WASHINGTON – President Donald Trump’s legal team is bracing for the imminent delivery of special counsel Robert Mueller’s report on the nearly two-year investigation into Russian interference in the 2016 election, lead attorney Rudy Giuliani said Thursday.
Giuliani told USA TODAY that it’s been “weeks” since Mueller’s team has been in contact the president’s attorneys, adding that there has been no further discussion about obtaining additional testimony from the president for about a month.
He said the extended period of “silence” has the president’s lawyers preparing for Mueller’s required notification to new Attorney General William Barr that the special counsel’s work has been completed.
“We expect something in the next two weeks,” Giuliani said.
He said the legal team has been preparing a report of its own that, depending on Mueller’s findings, may be made public.
“If (Mueller) clears the president, we walk away and say, ‘Thank you.’ If it is damaging, then we will respond,” he said.
A spokesman for the special counsel has declined to comment on the timing of the final report. On Thursday, spokesman Peter Carr also declined to describe the Mueller team’s interactions with the president’s lawyers.
The approaching end of the investigation has been anticipated for weeks, accelerating last month when then-acting Attorney General Matthew Whitaker said that the inquiry was “close to being completed.”
The statement by Whitaker, who had been overseeing the investigation since he was elevated to the temporary post in November, marked the first time anyone familiar with its inner workings had offered even a hint in public of its likely trajectory. He did not elaborate.
With reports swirling Wednesday that Mueller’s report to Barr was expected within days, Trump said he would defer to his new attorney general on whether the report should be made public.
Trump told reporters that decision was “totally up to” Barr.
Justice officials declined to discuss the matter.
Justice Department rules require that Mueller submit a confidential report to the attorney general when his work is done.
According to the rules, the confidential report must explain why he filed the charges he did and why he might have declined to bring charges against others. It would then be up to the attorney general to provide a summary of the report to submit to Congress.

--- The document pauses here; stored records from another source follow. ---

import Literature.AlgebraicGeometry.HodgeTheory.ComplexTorusProjectiveRiemannForm
import Literature.Geometry.Kaehler.ComplexTorusFirstCohomologyDuality
import Literature.Geometry.Kaehler.ComplexTorusFirstCohomologyPolarization
import Literature.AlgebraicGeometry.Motives.WeilTypePolarization
import HarnessLib

/-!
# A complex torus whose weight-one Hodge structure is polarisable admits a Riemann form

C. Voisin, *Hodge Theory and Complex Algebraic Geometry I*, §7.2.2 Lemma 7.15 (a polarisation of the
weight-one Hodge structure of a torus is a Riemann form) and the sentence after it: "a complex torus is an
abelian variety if and only if its weight `1` Hodge structure is polarisable"; H. Lange, Ch. Birkenhake,
*Complex Abelian Varieties*, §4.2 Thm. 4.2.1 with §2.1 Thm. 2.1.13 and §2.4–§2.5 (the dual polarisation).
In the tree's language: let `T = E/Φ(ℤ^ι)` be a complex torus (`ComplexTorus Φ`, `Φ : ℝ^ι ≃ E` a period
isomorphism) and `H¹(T, ℚ) = ComplexTorus.rationalForms Φ 1` its first rational cohomology on the FORMS
carrier, with the weight-one `ℚ`-Hodge structure `ComplexTorus.hodgeStructure Φ 1` of
`Geometry/Kaehler/ComplexTorusRationalHodgeStructure` (`H^{1,0}` = the `ℂ`-linear one-forms). Then

* `isAbelianVariety_of_isPolarizable_hodgeStructure_one` — **if `H¹(T, ℚ)` is polarisable then `T` is
  an abelian variety** (`ComplexTorus.IsAbelianVariety Φ`: a Riemann form exists);
* `isAbelianVariety_iff_isPolarizable_hodgeStructure_one` — for `dim_ℂ E > 0` the two are EQUIVALENT
  (the converse is the tree's `ComplexTorus.IsRiemannForm.isPolarizable_hodgeStructure_one'`,
  `Geometry/Kaehler/ComplexTorusFirstCohomologyPolarization`);
* `isAbelianVariety_of_hom_injective` — the consumer form: an INJECTIVE morphism of `ℚ`-Hodge
  structures `H¹(T, ℚ) → H` into any polarisable Hodge structure `H` of weight one makes `T` an abelian
  variety (pull the polarisation back, `Motives.HodgeStructure.Polarization.comap`);
  `isAbelianVariety_of_hom_hodgeModel_injective` — the same with `H = H¹(X(ℂ); ℚ)` of a smooth
  projective `X` (weight-one Hodge structure of a Hodge-symmetric Hodge model, polarised by
  `smoothProjective_hodgeStructure_isPolarizable_holds`), e.g. the pull-back `α^*` along a holomorphic
  map `X^an → T` surjective on `π₁` — the situation of an Albanese map.

This generalises `isAbelianVariety_of_isAnalytification` (`HodgeTheory/ComplexTorusProjectiveRiemannForm`:
the torus IS the analytification of a smooth projective variety) from "is projective" to "`H¹` is
polarisable"; steps 2–4 of that file are reused BY NAME.

## Proof

1. COORDINATES (`baseChange_periodCoord_eq_sum`). The period coordinates
   `u : H¹(T, ℚ) ≃ ℚ^ι`, `α ↦ (α(Φ e_b))_b` (`ComplexTorus.periodDual` of
   `Geometry/Kaehler/ComplexTorusFirstCohomologyDuality` followed by the dual-basis coordinates), and
   their complexification: `(u ⊗ ℂ) x = Σ_b (Θ x)(Φ e_b) ⊗ e_b`, `Θ` the comparison
   `ℂ ⊗_ℚ H¹(T, ℚ) ≅ H¹(T, ℂ) = Alt¹_ℝ(E; ℂ)` (`ComplexTorus.complexification`).
2. COHOMOLOGY RIEMANN DATA (`exists_cohomologyRiemannData_of_isPolarizable`): transport the Hodge
   structure to `ℚ^ι` along `u` (`HodgeStructure.comapEquiv`; polarisability and effectivity are
   transported, `IsPolarizable.comapEquiv`, `IsEffective.comapEquiv`,
   `ComplexTorus.isEffective_hodgeStructure`), apply Riemann's linear algebra
   (`exists_cx_riemannForm_of_isPolarizable`, Voisin Lemma 7.15: a complex structure `J` on `ℝ ⊗ ℚ^ι`
   with `F¹ = {a + iJa}` and a rational `J`-invariant alternating form `Q` with `Q_ℝ(a, Ja) > 0`), read
   everything in `ℝ^ι`, and read `F¹ H¹(T) = Λ^{1,0} = Hom_ℂ(E, ℂ)`
   (`ComplexTorus.mem_hodgeStructure_one_F_one_iff`, `typeOneZeroEquiv`) through `u`: every
   `a ∈ ℝ^ι` has a `ℂ`-linear `ℓ` with `ℓ(Φ e_b) = a_b + i (Ja)_b`. This is exactly the data tuple of
   `exists_cohomologyRiemannData_of_isAnalytification`.
3. `J = -J_Φᵀ` (`dotProduct_latticeJ_eq_neg`), DUALISATION (`LinearAlgebra.exists_dualRiemannData`,
   Lange–Birkenhake §2.4–§2.5), clearing denominators (`exists_nat_pos_mul_eq_int`) and
   `ComplexTorus.isAbelianVariety_of_bilinForm` — verbatim as in `isAbelianVariety_of_isAnalytification`.

Everything is proved; no definition, no named fact (net debt 0). Cell `pub-hodgecm2` (COR-CM), seat b01;
named consumer: the Albanese range hypothesis plan `ALB-H1-ISO-PLAN` (b10 lineage), step S5.

## References

* [VoisinHodgeI2002] C. Voisin, Hodge Theory and Complex Algebraic Geometry I, CUP (2002), §7.2.2
  Lemma 7.15 (PDF pp. 141–143), §7.1.2 Def. 7.7, §7.3.1.
* [LangeBirkenhake1992] H. Lange, Ch. Birkenhake, Complex Abelian Varieties, Springer (1992), §2.1
  Prop. 2.1.11, Thm. 2.1.13; §2.4, §2.5.1 Prop. 2.5.1; §4.2 Thm. 4.2.1; §1.1 Lemma 1.1.17, Thm. 1.1.21.
* [Lange2023AbelianVarietiesComplex] H. Lange, Abelian Varieties over the Complex Numbers (2023), §1.1.3
  Lemma 1.1.17.
-/

noncomputable section

-- Nested instance problems on the carrier `↥(ComplexTorus.rationalForms Φ 1)` (a `ℚ`-subspace of a
-- `ℂ`-space of `ℝ`-multilinear maps) make unification expensive at the default depth
-- (cf. `Geometry/Kaehler/ComplexTorusFirstCohomologyDuality.lean`, `ComplexTorusPolarizedHodgeStructure.lean`).
set_option maxSynthPendingDepth 3

open scoped TensorProduct

namespace Literature.AlgebraicGeometry.HodgeTheory

open Literature.AlgebraicGeometry.Motives Literature.Geometry.Kaehler
open Literature.AlgebraicGeometry.Motives.HodgeStructure
open Module

variable {ι : Type} [Fintype ι] [DecidableEq ι] {E : Type} [NormedAddCommGroup E] [NormedSpace ℂ E]
  (Φ : (ι → ℝ) ≃L[ℝ] E)

/-! ### Step 1: period coordinates `H¹(T, ℚ) ≅ ℚ^ι` and their complexification -/

/-- **The period coordinates are the periods**: the dual-basis coordinates of the period functional
`periodDual Φ e α ∈ (ℚ^ι)^∨` of `α ∈ H¹(T, ℚ)` are `(α(Φ e_a))_a` (`ComplexTorus.oneFormPeriod`;
Lange–Birkenhake Lemma 1.1.17: `H¹(X, ℤ) = Hom(Λ, ℤ)`, a form is its periods).
[cite: LangeBirkenhake1992, §1.1 Lemma 1.1.17] -/
theorem dualBasis_equivFun_periodDual_apply (α : ComplexTorus.rationalForms Φ 1) (a : ι) :
    (Pi.basisFun ℚ ι).dualBasis.equivFun (ComplexTorus.periodDual Φ (Pi.basisFun ℚ ι) α) a =
      ComplexTorus.oneFormPeriod Φ α a := by
  rw [Basis.equivFun_apply, Basis.dualBasis_repr, ComplexTorus.periodDual_apply,
    ComplexTorus.periodDualₗ_apply]
  simp only [Pi.basisFun_repr, Pi.basisFun_apply, Pi.single_apply, mul_ite, mul_one, mul_zero,
    Finset.sum_ite_eq', Finset.mem_univ, if_true]

/-- **Complexified period coordinates.** For `x ∈ ℂ ⊗_ℚ H¹(T, ℚ)`, the complexified period coordinates
`(u ⊗ ℂ) x ∈ ℂ ⊗_ℚ ℚ^ι` are `Σ_b (Θ x)(Φ e_b) ⊗ e_b`, where `Θ : ℂ ⊗_ℚ H¹(T, ℚ) ≅ Alt¹_ℝ(E; ℂ)` is the
comparison `c ⊗ γ ↦ c • γ` (`ComplexTorus.complexification`) — i.e. complexifying commutes with taking
periods (Lange 2023, Lemma 1.1.17 / Cor. 1.1.19: `H¹(X, ℂ) = Hom(Λ, ℤ) ⊗ ℂ`).
[cite: Lange2023AbelianVarietiesComplex, §1.1.3 Lemma 1.1.17] -/
theorem baseChange_periodCoord_eq_sum (x : ℂ ⊗[ℚ] ComplexTorus.rationalForms Φ 1) :
    (((ComplexTorus.periodDual Φ (Pi.basisFun ℚ ι)).trans
        (Pi.basisFun ℚ ι).dualBasis.equivFun).toLinearMap.baseChange ℂ) x =
      ∑ b, (ComplexTorus.complexification Φ 1 x) (fun _ ↦ Φ (Pi.single b 1)) ⊗ₜ[ℚ]
        Pi.single b (1 : ℚ) := by
  induction x using TensorProduct.induction_on with
  | zero => simp
  | tmul c γ =>
    rw [LinearMap.baseChange_tmul, ComplexTorus.complexification_tmul]
    have hu : ((ComplexTorus.periodDual Φ (Pi.basisFun ℚ ι)).trans
        (Pi.basisFun ℚ ι).dualBasis.equivFun).toLinearMap γ =
        ∑ b, ComplexTorus.oneFormPeriod Φ γ b • Pi.single b (1 : ℚ) := by
      rw [LinearEquiv.coe_coe, LinearEquiv.trans_apply]
      conv_lhs => rw [← Finset.univ_sum_single
        ((Pi.basisFun ℚ ι).dualBasis.equivFun (ComplexTorus.periodDual Φ (Pi.basisFun ℚ ι) γ))]
      refine Finset.sum_congr rfl fun b _ ↦ ?_
      rw [dualBasis_equivFun_periodDual_apply, ← Pi.single_smul', smul_eq_mul, mul_one]
    rw [hu, TensorProduct.tmul_sum]
    refine Finset.sum_congr rfl fun b _ ↦ ?_
    rw [TensorProduct.tmul_smul, TensorProduct.smul_tmul', ContinuousAlternatingMap.smul_apply,
      smul_eq_mul, ← ComplexTorus.cast_oneFormPeriod, Rat.smul_def, mul_comm]
  | add x y hx hy =>
    rw [map_add, hx, hy, map_add, ← Finset.sum_add_distrib]
    refine Finset.sum_congr rfl fun b _ ↦ ?_
    rw [ContinuousAlternatingMap.add_apply, TensorProduct.add_tmul]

Barr, however, has cast doubt on what part of the document, if any, would be released to the public.
During his Senate confirmation hearing last month, Barr told lawmakers he couldn’t commit to releasing Mueller’s report in full. Neither was he clear on whether he would permit Mueller to testify to Congress about his work. He said he wanted to be transparent about Mueller’s findings but offered few details.
“Where judgments are to be made by me, I will make those judgments based solely on the law and department policy and will let no personal, political or other improper interests influence my decision,” Barr told the Senate panel.

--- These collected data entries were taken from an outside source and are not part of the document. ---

import Literature.Topology.FourManifolds.SmoothSchoenfliesFiveLeCap
import Literature.Topology.FourManifolds.SmaleHomologySpheresHCobordism
import Literature.Topology.FourManifolds.HomotopySpheresInverseHomotopy
import Literature.Topology.FourManifolds.HCobordantOfDiffeomorph
import Literature.Topology.FourManifolds.ImmersionCriterion
import Literature.Topology.FourManifolds.ImmersionOrientation
import Literature.AlgebraicTopology.Homotopy.StrongDeformationRetractUnion
import Literature.AlgebraicTopology.Homotopy.StrongDeformationRetractTransport
import HarnessLib
import Mathlib
import Literature.Computability.AlgebraicComplexity.MultiplicityObstructionsProofs
import Literature.NumberTheory.DiophantineGeometry.SchurWeylPlethysmOrbitWeightsProofs

/-!
# Evaluation certificates exist in the size of the multiplicity (crux `ValuativeGCT.ValuativeFlip`,
# stmt-ValiantsHypothesis-12624) — size-transfer axis, part IVb

Wall-breaker k12/16, 2026-08-16.  The COMPLETENESS half of the certificate currency used by the siege's tail
programme and by eventual inheritance (`…EventualInheritance`): the converse of the engine
`stub_evalRankLowerBound` (k3, `…EvalRankLowerBoundK3`).

* `exists_det_eval_ne_zero_of_linearIndependent` — ALTERNANT LEMMA: linearly independent functions
  `φ₀, …, φ_{D-1} : X → K` admit points `x₀, …, x_{D-1}` with `det (φ_i(x_l)) ≠ 0` (induction on `D`,
  cofactor expansion along the new column);
* `exists_certificate_orbitMultiplicity` — for any form `f` in variables `σ`, `m ≠ 0` and weight `χ`, the
  multiplicity `D = mult_χ ℂ[Δ_m(f)]` is witnessed by highest-weight vectors `F₁ … F_D ∈ ℂ[Sym^m ℂ^σ]` of weight
  `χ` and matrices `A₁ … A_D` (possibly singular) with nonsingular evaluation matrix `(F_i(A_l · f))`: lift a basis
  of the highest-weight space of `ℂ[Δ_m(f)]` (complete reducibility, `map_highestWeightSpace_eq_of_surjective`);
  the functions `A ↦ F_i(A · f)` are linearly independent because a vanishing combination lies in `I(GL · f)`.

(k4 gen1 registered the variant with INVERTIBLE points, `exists_evalCertificate_of_le_orbitMultiplicity`; for
transport along the padding singular points are as good.)  Sources: Mulmuley–Sohoni 2001 §4–5; Bläser–Ikenmeyer
2025 §12.4; folklore.
-/

set_option linter.dupNamespace false

namespace Summit.ValiantsHypothesis.ValiantsHypothesis.Theorems.ValuativeFlip

open scoped BigOperators
open MvPolynomial
open Literature.NumberTheory.DiophantineGeometry
open Literature.Computability.AlgebraicComplexity

noncomputable section

/-! ## Linearly independent functions have a nonsingular evaluation matrix -/

/-- **Alternant lemma.**  If `φ₀, …, φ_{D-1} : X → K` are linearly independent functions, there are points
`x₀, …, x_{D-1}` with `det (φ_i(x_l)) ≠ 0` (induction on `D`, expanding along the new column: the cofactor
of the new point in row `0` is the previous nonzero minor, so `x ↦ det` is a nontrivial combination of the
`φ_i`, hence not identically zero). [folklore] -/
theorem exists_det_eval_ne_zero_of_linearIndependent {K X : Type*} [Field K] :
    ∀ (D : ℕ) (φ : Fin D → X → K), LinearIndependent K φ →
      ∃ x : Fin D → X, (Matrix.of fun i l : Fin D => φ i (x l)).det ≠ 0
  | 0, φ, _ => ⟨Fin.elim0, by simp [Matrix.det_isEmpty]⟩
  | D + 1, φ, hφ => by
    classical
    -- previous step on the tail
    have htail : LinearIndependent K (fun i : Fin D => φ i.succ) :=
      hφ.comp Fin.succ (Fin.succ_injective D)
    obtain ⟨x', hx'⟩ := exists_det_eval_ne_zero_of_linearIndependent D (fun i => φ i.succ) htail
    -- the determinant with a variable first column
    let N : X → Matrix (Fin (D + 1)) (Fin (D + 1)) K := fun x =>
      Matrix.of fun i l : Fin (D + 1) => φ i (Fin.cases x x' l)
    -- cofactors of the first column do not depend on the new point
    let d : Fin (D + 1) → K := fun i =>
      (Matrix.of fun i' l : Fin D => φ (i.succAbove i') (x' l)).det
    have hexp : ∀ x, (N x).det = ∑ i : Fin (D + 1), ((-1) ^ (i : ℕ) * d i) * φ i x := by
      intro x
      rw [Matrix.det_succ_column_zero]
      refine Finset.sum_congr rfl fun i _ => ?_
      have hsub : (N x).submatrix i.succAbove Fin.succ = Matrix.of fun i' l : Fin D => φ (i.succAbove i') (x' l) := by
        ext i' l
        simp [N, Matrix.submatrix_apply]
      rw [hsub]
      simp only [N, Matrix.of_apply, Fin.cases_zero, d]
      ring
    have hd0 : d 0 ≠ 0 := by
      have : (Matrix.of fun i' l : Fin D => φ ((0 : Fin (D + 1)).succAbove i') (x' l)) =
          Matrix.of fun i l : Fin D => φ i.succ (x' l) := by
        ext i' l
        simp
      simp only [d, this]
      exact hx'
    -- the combination is nontrivial, hence nonzero somewhere
    have hne : (fun x => ∑ i : Fin (D + 1), ((-1) ^ (i : ℕ) * d i) * φ i x) ≠ 0 := by
      intro h0
      have hcomb : ∑ i : Fin (D + 1), ((-1) ^ (i : ℕ) * d i) • φ i = 0 := by
        funext x
        have := congrFun h0 x
        simpa [Finset.sum_apply, Pi.smul_apply, smul_eq_mul] using this
      have hc := Fintype.linearIndependent_iff.mp hφ (fun i => (-1) ^ (i : ℕ) * d i) hcomb 0
      simp only [Fin.val_zero, pow_zero, one_mul] at hc
      exact hd0 hc
    obtain ⟨x₀, hx₀⟩ : ∃ x₀, ∑ i : Fin (D + 1), ((-1) ^ (i : ℕ) * d i) * φ i x₀ ≠ 0 := by
      by_contra hall
      push Not at hall
      exact hne (funext hall)
    refine ⟨Fin.cases x₀ x', ?_⟩
    have hN : (Matrix.of fun i l : Fin (D + 1) => φ i (Fin.cases x₀ x' l)) = N x₀ := rfl
    rw [hN, hexp]
    exact hx₀

/-! ## Every multiplicity is realised by an untwisted certificate -/

/-- **Certificates exist in the size of the multiplicity.**  For a form `f` in variables `σ` and `m ≠ 0`,
the multiplicity `D = mult_χ ℂ[Δ_m(f)]` is witnessed by highest-weight vectors `F₁ … F_D ∈ ℂ[Sym^m ℂ^σ]` of
weight `χ` and matrices `A₁ … A_D` with nonsingular evaluation matrix `(F_i(A_l · f))`: lift a basis of the
highest-weight space of `ℂ[Δ_m(f)]` to `ℂ[Sym^m]` (complete reducibility, `map_highestWeightSpace_eq_of_surjective`);
the functions `A ↦ F_i(A · f)` are linearly independent (a vanishing combination lies in `I(GL · f)`), so the
alternant lemma applies. [Mulmuley–Sohoni 2001 §4–5; Bläser–Ikenmeyer 2025 §12.4; folklore] -/
theorem exists_certificate_orbitMultiplicity {σ : Type} [Fintype σ] [LinearOrder σ]
    (f : MvPolynomial σ ℂ) (m : ℕ) (hm : m ≠ 0) (χ : Weight σ) :
    ∃ (F : Fin (orbitMultiplicity ℂ f m χ) → MvPolynomial (DegIdx σ m) ℂ)
      (A : Fin (orbitMultiplicity ℂ f m χ) → Matrix σ σ ℂ),
      (∀ i, F i ∈ highestWeightSpace (coordRep σ ℂ m) χ) ∧
      (Matrix.of fun i l => MvPolynomial.aeval (formCoeff m (linSubst σ ℂ (A l) f)) (F i)).det ≠ 0 := by
  classical
  haveI : FiniteDimensional ℂ (highestWeightSpace (orbitCoordRep f m) χ) :=
    finiteDimensional_highestWeightSpace_orbitCoordRep_holds (k := ℂ) f hm χ
  -- a basis of the highest-weight space of `ℂ[Δ_m(f)]`, indexed by `Fin D`
  let b := Module.finBasis ℂ (highestWeightSpace (orbitCoordRep f m) χ)
  have hD : Module.finrank ℂ (highestWeightSpace (orbitCoordRep f m) χ) = orbitMultiplicity ℂ f m χ := rfl
  -- lift the basis vectors to highest-weight vectors of `ℂ[Sym^m]`
  let mk : (coordRep σ ℂ m).IntertwiningMap (orbitCoordRep f m) :=
    ⟨(Ideal.Quotient.mkₐ ℂ (orbitVanishingIdeal f m)).toLinearMap, fun _ => LinearMap.ext fun _ => rfl⟩
  have hsurj := map_highestWeightSpace_eq_of_surjective mk (Ideal.Quotient.mkₐ_surjective ℂ _)
    (isSemisimpleRepresentation_coordRep m) χ
  have hlift : ∀ i : Fin (orbitMultiplicity ℂ f m χ), ∃ F ∈ highestWeightSpace (coordRep σ ℂ m) χ,
      Ideal.Quotient.mkₐ ℂ (orbitVanishingIdeal f m) F = (b (Fin.cast hD.symm i) : OrbitCoordRing f m) := by
    intro i
    have hmem : ((b (Fin.cast hD.symm i) : highestWeightSpace (orbitCoordRep f m) χ) : OrbitCoordRing f m) ∈
        (highestWeightSpace (coordRep σ ℂ m) χ).map mk.toLinearMap := by
      rw [hsurj]; exact (b _).2
    obtain ⟨F, hF, hFeq⟩ := Submodule.mem_map.mp hmem
    exact ⟨F, hF, hFeq⟩
  choose F hF hFeq using hlift
  -- the evaluation functions are linearly independent
  have hli : LinearIndependent ℂ (fun i : Fin (orbitMultiplicity ℂ f m χ) =>
      fun A : Matrix σ σ ℂ => MvPolynomial.aeval (formCoeff m (linSubst σ ℂ A f)) (F i)) := by
    rw [Fintype.linearIndependent_iff]
    intro c hc
    -- the combination `Σ c_i F_i` vanishes on `GL · f`
    have hmem : ∑ i, c i • F i ∈ orbitVanishingIdeal f m := by
      rw [mem_orbitVanishingIdeal_iff]
      intro g
      have h := congrFun hc (g : Matrix σ σ ℂ)
      simp only [Finset.sum_apply, Pi.smul_apply, smul_eq_mul, Pi.zero_apply] at h
      rw [linSubstRep_apply, map_sum]
      simpa [map_smul, smul_eq_mul] using h
    -- so the corresponding combination of basis vectors vanishes
    have hcomb : ∑ i, c i • b (Fin.cast hD.symm i) = 0 := by
      apply Subtype.ext
      rw [Submodule.coe_sum, Submodule.coe_zero]
      simp only [Submodule.coe_smul, ← hFeq]
      rw [← Ideal.Quotient.eq_zero_iff_mem, ← Ideal.Quotient.mkₐ_eq_mk ℂ, map_sum] at hmem
      simpa [map_smul] using hmem
    have hli_b : LinearIndependent ℂ (fun i : Fin (orbitMultiplicity ℂ f m χ) => b (Fin.cast hD.symm i)) :=
      b.linearIndependent.comp _ (Fin.cast_injective _)
    exact Fintype.linearIndependent_iff.mp hli_b c hcomb
  obtain ⟨A, hA⟩ := exists_det_eval_ne_zero_of_linearIndependent _ _ hli
  exact ⟨F, A, hF, hA⟩

end

end Summit.ValiantsHypothesis.ValiantsHypothesis.Theorems.ValuativeFlip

More: William Barr sworn in as attorney general, takes charge of investigations of the president
More: Robert Mueller has spent two years investigating Trump, and he hasn’t said a word. It’s possible he never will.
While he believes that Trump remains “a subject” of Mueller’s investigation, Giuliani said he has “never been told” that the president is a target of the inquiry.
Trump provided written responses to questions from Mueller’s team, but Giuliani believes that exchange is over.
“We are not going to consider any more questions,” Giuliani said. “There is no subject that they (investigators) don’t now have a complete picture of.”